BMI View: Strong Q113 results underpin our expectations for further growth in Estonia's pharmaceutical sales in 2013. An improving macroeconomic picture, real wage growth and higher employment figures point to a rise in state tax revenues. We therefore expect funding for healthcare to rise, particularly in light of the country's ageing population. Nevertheless, on an absolute basis, the Estonian pharmaceutical market remains relatively small in comparison to regional markets in Central and Eastern Europe. Despite its transparent regulatory policies, business-friendly operating environment and strong pharmaceutical sales in 2012, the country continues to present drugmakers with limited opportunities.
Headline Expenditure Projections
- Pharmaceuticals: EUR262mn (US$330mn) in 2012 to EUR276mn (US$370mn) in 2013; +5.3% in local currency terms and +10.2% in US dollar terms. Local currency forecast somewhat lower than in Q313, due to new market data and macroeconomic expectations.
- Healthcare: EUR1.13bn (US$1.43bn) in 2012 to EUR1.16bn (US$1.55bn) in 2013; +3.4% in local currency terms and +8.3% in US dollar terms.
Estonia scores 52.1 in BMI's adjusted risk and reward assessment Pharmaceutical Risk/Reward Rating (RRR) tool, putting it in 11th place out of the 20 key markets covered in the Central and Eastern Europe (CEE) region. BMI notes that Estonia's Industry Rewards are still the weakest part of its pharmaceutical profile, mainly negatively influenced by above-average scores in the urban/rural split and pensionable population. As the population ages, the dominant types of disease will shift with the emergence of many more long-lasting chronic conditions, cancers and degenerative illnesses. 30% of urban residents and 31% of people living in rural areas reported to have health problems. This will tip the ratio of working people to dependants further towards the latter, increasing the pressure on overall funding for the healthcare system. Nevertheless, these factors also present potential rewards in this particular pharmaceutical market.
Key Trends And Developments
Positive tailwinds from the country's improving macroeconomic situation, falling unemployment and real wage growth have supported increased expenditure on pharmaceuticals in 2013. Coupled with the country's specific disease burden, ageing population and expanding life expectancies, we expect pharmaceutical consumption to grow in 2013 by 5.3% in euro terms to EUR276mn (US$370mn). In June 2013 a study of Europeans aged 50 or above containing data on health, work life, income and social networks for the elderly in 16 states in post-crisis Europe showed that economic recession is significantly affecting the health of people aged over 50. The study concludes that the amount of dependants will increase in most countries of Europe with the worst affected being women with poor health, and low education and income. More than 40% of unemployed elderly people in Estonia have four or more symptoms of depression.

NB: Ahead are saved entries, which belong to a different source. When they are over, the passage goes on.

/-! ## Composition -/

/-- **C⁺ (the TRANSFER form `FlatteningBoundBessel`, hypothesis-free and sharp)** from the three stub STATEMENTS:
`C(t,K)8^K − r·D_K(4t) ≤ C(t,K)8^K · normSq(M^{⊗t} − Σ aᵢ gᵢ)` — the mass bound applied to the Σ-indexed
degree-`K` flat family (`|ι| = C(t,K)8^K` exactly) and the deficiency subspace. -/
theorem bessel_of_stubs (hD : type_of% stub_deficiency) (hO : type_of% stub_flatOrthonormal)
    (hB : type_of% stub_massBound) :
    ∀ (t K r : ℕ) (a : Fin r → ℂ) (g : Fin r → QReg (t * 4) → ℂ), (∀ i, IsGaussian (g i)) →
      ((t.choose K * 8 ^ K : ℕ) : ℝ) - ((r * flatteningDeficiency K (t * 4) : ℕ) : ℝ)
        ≤ ((t.choose K * 8 ^ K : ℕ) : ℝ) * normSq (magicMPow t - ∑ i, a i • g i) := by
  classical
  intro t K r a g hg
  -- the flat family: labels, monomials, index type
  let lab : (Fin t → Option (Fin 4 × Bool)) → List (Fin (t * 4) × Bool) := fun s =>
    (List.finRange t).filterMap fun b => (s b).map fun q => (finProdFinEquiv (b, q.1), q.2)
  let mono : (Fin t → Option (Fin 4 × Bool)) → Matrix (QReg (t * 4)) (QReg (t * 4)) ℂ := fun s =>
    ((List.finRange t).filterMap fun b =>
      (s b).map fun q => majorana (t * 4) (finProdFinEquiv (b, q.1)) q.2).prod
  have hmono_lab : ∀ s, mono s = ((lab s).map fun p => majorana (t * 4) p.1 p.2).prod := by
    intro s
    simp only [mono, lab, List.map_filterMap, Option.map_map]
    rfl
  let ι : Type := Σ B : {B : Finset (Fin t) // B.card = K}, (B.1 → Fin 4 × Bool)
  -- deficiency: one subspace W of dimension ≤ r·D_K(4t) holds every degree-K monomial image of φ
  obtain ⟨W, hW, hmem⟩ := hD (t * 4) K r a g hg
  -- unitarity of the monomials
  have hunit : ∀ s, mono s ∈ Matrix.unitaryGroup (QReg (t * 4)) ℂ := by
    intro s
    rw [hmono_lab]
    refine list_prod_mem ?_
    intro x hx
    obtain ⟨p, -, rfl⟩ := List.mem_map.1 hx
    exact majorana_mem_unitaryGroup _ _ _
  -- fullness: orthonormality of the images of M^{⊗t}
  obtain ⟨hO1, hO2⟩ := hO t mono (fun s => rfl)
  -- the mass bound over the Σ-indexed degree-K family
  have hmass := hB (t * 4) ι (fun x => mono (robustPattern x)) (magicMPow t) (∑ i, a i • g i) W
    (fun x => hunit _) (fun x => hO1 _)
    (fun x y hxy => hO2 _ _ fun h => hxy (robustPattern_injective t K h))
    (fun x => by
      show mono (robustPattern x) *ᵥ _ ∈ W
      rw [hmono_lab]
      exact hmem (lab (robustPattern x))
        ((length_filterMap_labels t (robustPattern x)).trans (robustPattern_support x)))
  -- counting: |ι| = C(t,K)·8^K exactly
  have hcardι : Fintype.card ι = t.choose K * 8 ^ K :=
    Summit.QuantumAdvantage.QuantumAdvantage.Theorems.SpinorFlattening.countGap_card_sigma t K
  have hWR : (Module.finrank ℂ W : ℝ) ≤ ((r * flatteningDeficiency K (t * 4) : ℕ) : ℝ) := by
    exact_mod_cast hW
  rw [hcardι] at hmass
  push_cast at hmass hWR ⊢
  linarith

/-- **The crux over the named API** from the three stub statements: the strict count gives
`1 ≤ C(t,K)8^K − r·D_K(4t)`, C⁺ gives `… ≤ C(t,K)8^K · normSq`, and `C(t,K)8^K ≤ C(8t,K)`. -/
theorem FlatteningBoundRobust_of_parts (hD : type_of% stub_deficiency) (hO : type_of% stub_flatOrthonormal)
    (hB : type_of% stub_massBound) :
    ∀ t K r : ℕ, r * flatteningDeficiency K (t * 4) < t.choose K * 8 ^ K →
      ∀ (a : Fin r → ℂ) (g : Fin r → QReg (t * 4) → ℂ), (∀ i, IsGaussian (g i)) →
        (1 : ℝ) ≤ ((t * 8).choose K : ℝ) * normSq (magicMPow t - ∑ i, a i • g i) := by
  intro t K r hcount a g hg
  have hb := bessel_of_stubs hD hO hB t K r a g hg
  have hfin : r * flatteningDeficiency K (t * 4) + 1 ≤ t.choose K * 8 ^ K := Nat.succ_le_of_lt hcount
  have h1 : (1 : ℝ) ≤ ((t.choose K * 8 ^ K : ℕ) : ℝ) - ((r * flatteningDeficiency K (t * 4) : ℕ) : ℝ) := by
    have := (Nat.cast_le (α := ℝ)).2 hfin
    push_cast at this ⊢
    linarith
  have hnn : 0 ≤ normSq (magicMPow t - ∑ i, a i • g i) :=
    Finset.sum_nonneg fun _ _ => by positivity
  have hle : ((t.choose K * 8 ^ K : ℕ) : ℝ) ≤ ((t * 8).choose K : ℝ) := by
    exact_mod_cast choose_mul_eight_pow_le t K
  calc (1 : ℝ) ≤ ((t.choose K * 8 ^ K : ℕ) : ℝ) - ((r * flatteningDeficiency K (t * 4) : ℕ) : ℝ) := h1
    _ ≤ ((t.choose K * 8 ^ K : ℕ) : ℝ) * normSq (magicMPow t - ∑ i, a i • g i) := hb
    _ ≤ ((t * 8).choose K : ℝ) * normSq (magicMPow t - ∑ i, a i • g i) :=
        mul_le_mul_of_nonneg_right hle hnn

/-- **The skeleton concludes the crux BY NAME**: `stub_deficiency → stub_flatOrthonormal → stub_massBound →
SpinorFlattening.FlatteningBoundRobust` (stmt-QuantumAdvantage-1246).  The route's inline `maj`/`IsGauss`/`Mpow`/count
are definitionally the tree's `majorana`/`IsGaussian`/`magicMPow`/`flatteningDeficiency`, so `show` converts. -/
theorem FlatteningBoundRobust_of :
    type_of% stub_deficiency → type_of% stub_flatOrthonormal → type_of% stub_massBound →
      Summit.QuantumAdvantage.QuantumAdvantage.Theses.SpinorFlattening.FlatteningBoundRobust := by
  intro hD hO hB
  show ∀ t K r : ℕ, r * flatteningDeficiency K (t * 4) < t.choose K * 8 ^ K →
    ∀ (a : Fin r → ℂ) (g : Fin r → QReg (t * 4) → ℂ), (∀ i, IsGaussian (g i)) →
      (1 : ℝ) ≤ ((t * 8).choose K : ℝ) * normSq (magicMPow t - ∑ i, a i • g i)
  exact FlatteningBoundRobust_of_parts hD hO hB

/-! ## Closure witness (sorry-free): every stub is already a theorem of the tree -/

/-- `stub_deficiency` DISCHARGED from the landed parts `stub_normalOrder` (p75761) and `stub_filterCard` (p74182) —
verbatim the landed composition `Theorems.SpinorFlattening.deficiency_of_parts`/`deficiency` (p76218), repeated here only
because that composed module was not yet built on the farm when this skeleton was checked. -/
theorem deficiency_closed : type_of% stub_deficiency := by
  intro n K r a g hg
  classical
  choose u hu using fun i =>
    Summit.QuantumAdvantage.QuantumAdvantage.Theorems.SpinorFlattening.stub_normalOrder n K (g i) (hg i)
  let ι : Type := {I : Finset (Fin n) // I.card ≤ K ∧ I.card % 2 = K % 2}
  let f : Fin r → ι → (QReg n → ℂ) := fun i I =>
    ((I.1.sort (· ≤ ·)).map fun j => ∑ p : Fin n × Bool, u i j p • majorana n p.1 p.2).prod *ᵥ g i
  let F : Fin r × ι → (QReg n → ℂ) := fun x => f x.1 x.2
  refine ⟨Submodule.span ℂ (Set.range F), ?_, ?_⟩
  · calc Module.finrank ℂ (Submodule.span ℂ (Set.range F)) ≤ Fintype.card (Fin r × ι) :=
          finrank_range_le_card F
      _ = r * flatteningDeficiency K n := by
          rw [Fintype.card_prod, Fintype.card_fin,
            Summit.QuantumAdvantage.QuantumAdvantage.Theorems.SpinorFlattening.stub_filterCard]
  · intro l hl
    rw [Matrix.mulVec_sum]
    refine Submodule.sum_mem _ fun i _ => ?_
    rw [Matrix.mulVec_smul]
    refine Submodule.smul_mem _ _ ?_
    have hsub : Submodule.span ℂ (Set.range (f i)) ≤ Submodule.span ℂ (Set.range F) :=
      Submodule.span_mono (by
        rintro _ ⟨I, rfl⟩
        exact ⟨(i, I), rfl⟩)
    exact hsub (hu i l hl)

/-- `stub_flatOrthonormal` DISCHARGED from the landed parts `stub_flatOrthoOfInvariant` (p74600) and
`stub_magicInvariant` (p74598) — verbatim the landed `Theorems.SpinorFlattening.flatOrthonormal` (p76218). -/
theorem flatOrthonormal_closed : type_of% stub_flatOrthonormal := by
  intro t mono hmono
  obtain ⟨hX, hZ, h1⟩ := Summit.QuantumAdvantage.QuantumAdvantage.Theorems.SpinorFlattening.stub_magicInvariant t
  exact Summit.QuantumAdvantage.QuantumAdvantage.Theorems.SpinorFlattening.stub_flatOrthoOfInvariant t mono hmono
    (magicMPow t) hX hZ h1

/-- `stub_massBound` DISCHARGED: it is the landed `Theorems.SpinorFlattening.stub_massBound` (p71968). -/
theorem massBound_closed : type_of% stub_massBound :=
  Summit.QuantumAdvantage.QuantumAdvantage.Theorems.SpinorFlattening.stub_massBound

/-- THE LINE IS CLOSED: the crux, sorry-free, from the landed theorems whose statements the stubs copy verbatim.
This typechecks only because each stub signature is exactly the landed one; it is the lead's ready-made landing
(`exact deficiency_closed` / `flatOrthonormal_closed` / `massBound_closed` — or, once module `Theorems.SpinorFlatteningNegApproxGaussRankSuperpoly` (p76218) is built on the
farm, `exact Theorems.SpinorFlattening.deficiency` / `.flatOrthonormal` / `.stub_massBound` — then propose `--workitem`). -/
theorem flatteningBoundRobust_closed :
    Summit.QuantumAdvantage.QuantumAdvantage.Theses.SpinorFlattening.FlatteningBoundRobust :=
  FlatteningBoundRobust_of deficiency_closed flatOrthonormal_closed massBound_closed

/-- By-product for support item stmt-QuantumAdvantage-1249 (`FlatteningBoundExact`, the `δ = 0` core): under the
same count `M^{⊗t}` is not an `r`-term Gaussian combination (else `1 ≤ C(8t,K) · normSq 0 = 0`). -/
theorem flatteningBoundExact_of_robust :
    Summit.QuantumAdvantage.QuantumAdvantage.Theses.SpinorFlattening.FlatteningBoundRobust →
      Summit.QuantumAdvantage.QuantumAdvantage.Theses.SpinorFlattening.FlatteningBoundExact := by
  intro h
  have h' : ∀ t K r : ℕ, r * flatteningDeficiency K (t * 4) < t.choose K * 8 ^ K →
      ∀ (a : Fin r → ℂ) (g : Fin r → QReg (t * 4) → ℂ), (∀ i, IsGaussian (g i)) →
        (1 : ℝ) ≤ ((t * 8).choose K : ℝ) * normSq (magicMPow t - ∑ i, a i • g i) := h
  show ∀ t K r : ℕ, r * flatteningDeficiency K (t * 4) < t.choose K * 8 ^ K →
    ∀ (a : Fin r → ℂ) (g : Fin r → QReg (t * 4) → ℂ), (∀ i, IsGaussian (g i)) →
      magicMPow t ≠ ∑ i, a i • g i
  intro t K r hcount a g hg heq
  have key := h' t K r hcount a g hg
  have h0 : normSq (magicMPow t - ∑ i, a i • g i) = 0 := by
    rw [← heq, sub_self]
    simp [normSq]
  rw [h0, mul_zero] at key
  exact absurd key (by norm_num)

end Summit.QuantumAdvantage.QuantumAdvantage.Cruxes.FlatteningBoundRobust.IsometricSubflatteningBessel

end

In July 2013 Grindeks secured US Food & Drug Administration (FDA) approval to increase its presence in the US. The newly issued certification paves the way for Grindeks to cooperate with US partners in developing its business activities in the market. It allows Grindeks to start exporting its manufactured xylazine, xylazine hydrochloride and droperidol to the US. Grindeks will continue to supply oxytocine and detomidine to its US partners.
BMI Economic View: We have revised down our forecast for real GDP growth in Estonia in 2013 to 2.1%, from 3.2% previously, due to a sharp contraction in fixed investment in Q113. However, real GDP will accelerate in the remainder of the year as strong private consumption continues to drive economic activity, and a gradual recovery among Estonia's main trading partners will see growth reach 3.2% and 3.0% in 2014 and 2015 respectively. While our core view on Estonia's balance of payments has not changed, trade and income deficits will drive the overall current account deficit higher in coming years. However, foreign direct investments will ensure stable financing dynamics. This means that even with a fiscal belt tightening in progress, strengthening private consumption should support the further development of the country's pharmaceutical market volumes.
BMI Political View: Public support for Estonia's ruling Reform Party remains in a sustained downtrend, and is unlikely to recover substantially in coming years. With parliamentary elections in 2015 likely to see the Reform Party lose its majority status, this would cloud Estonia's political outlook, with potentially negative implications for the business environment. Nevertheless, we do not foresee any major changes in Estonia's political landscape in the short term.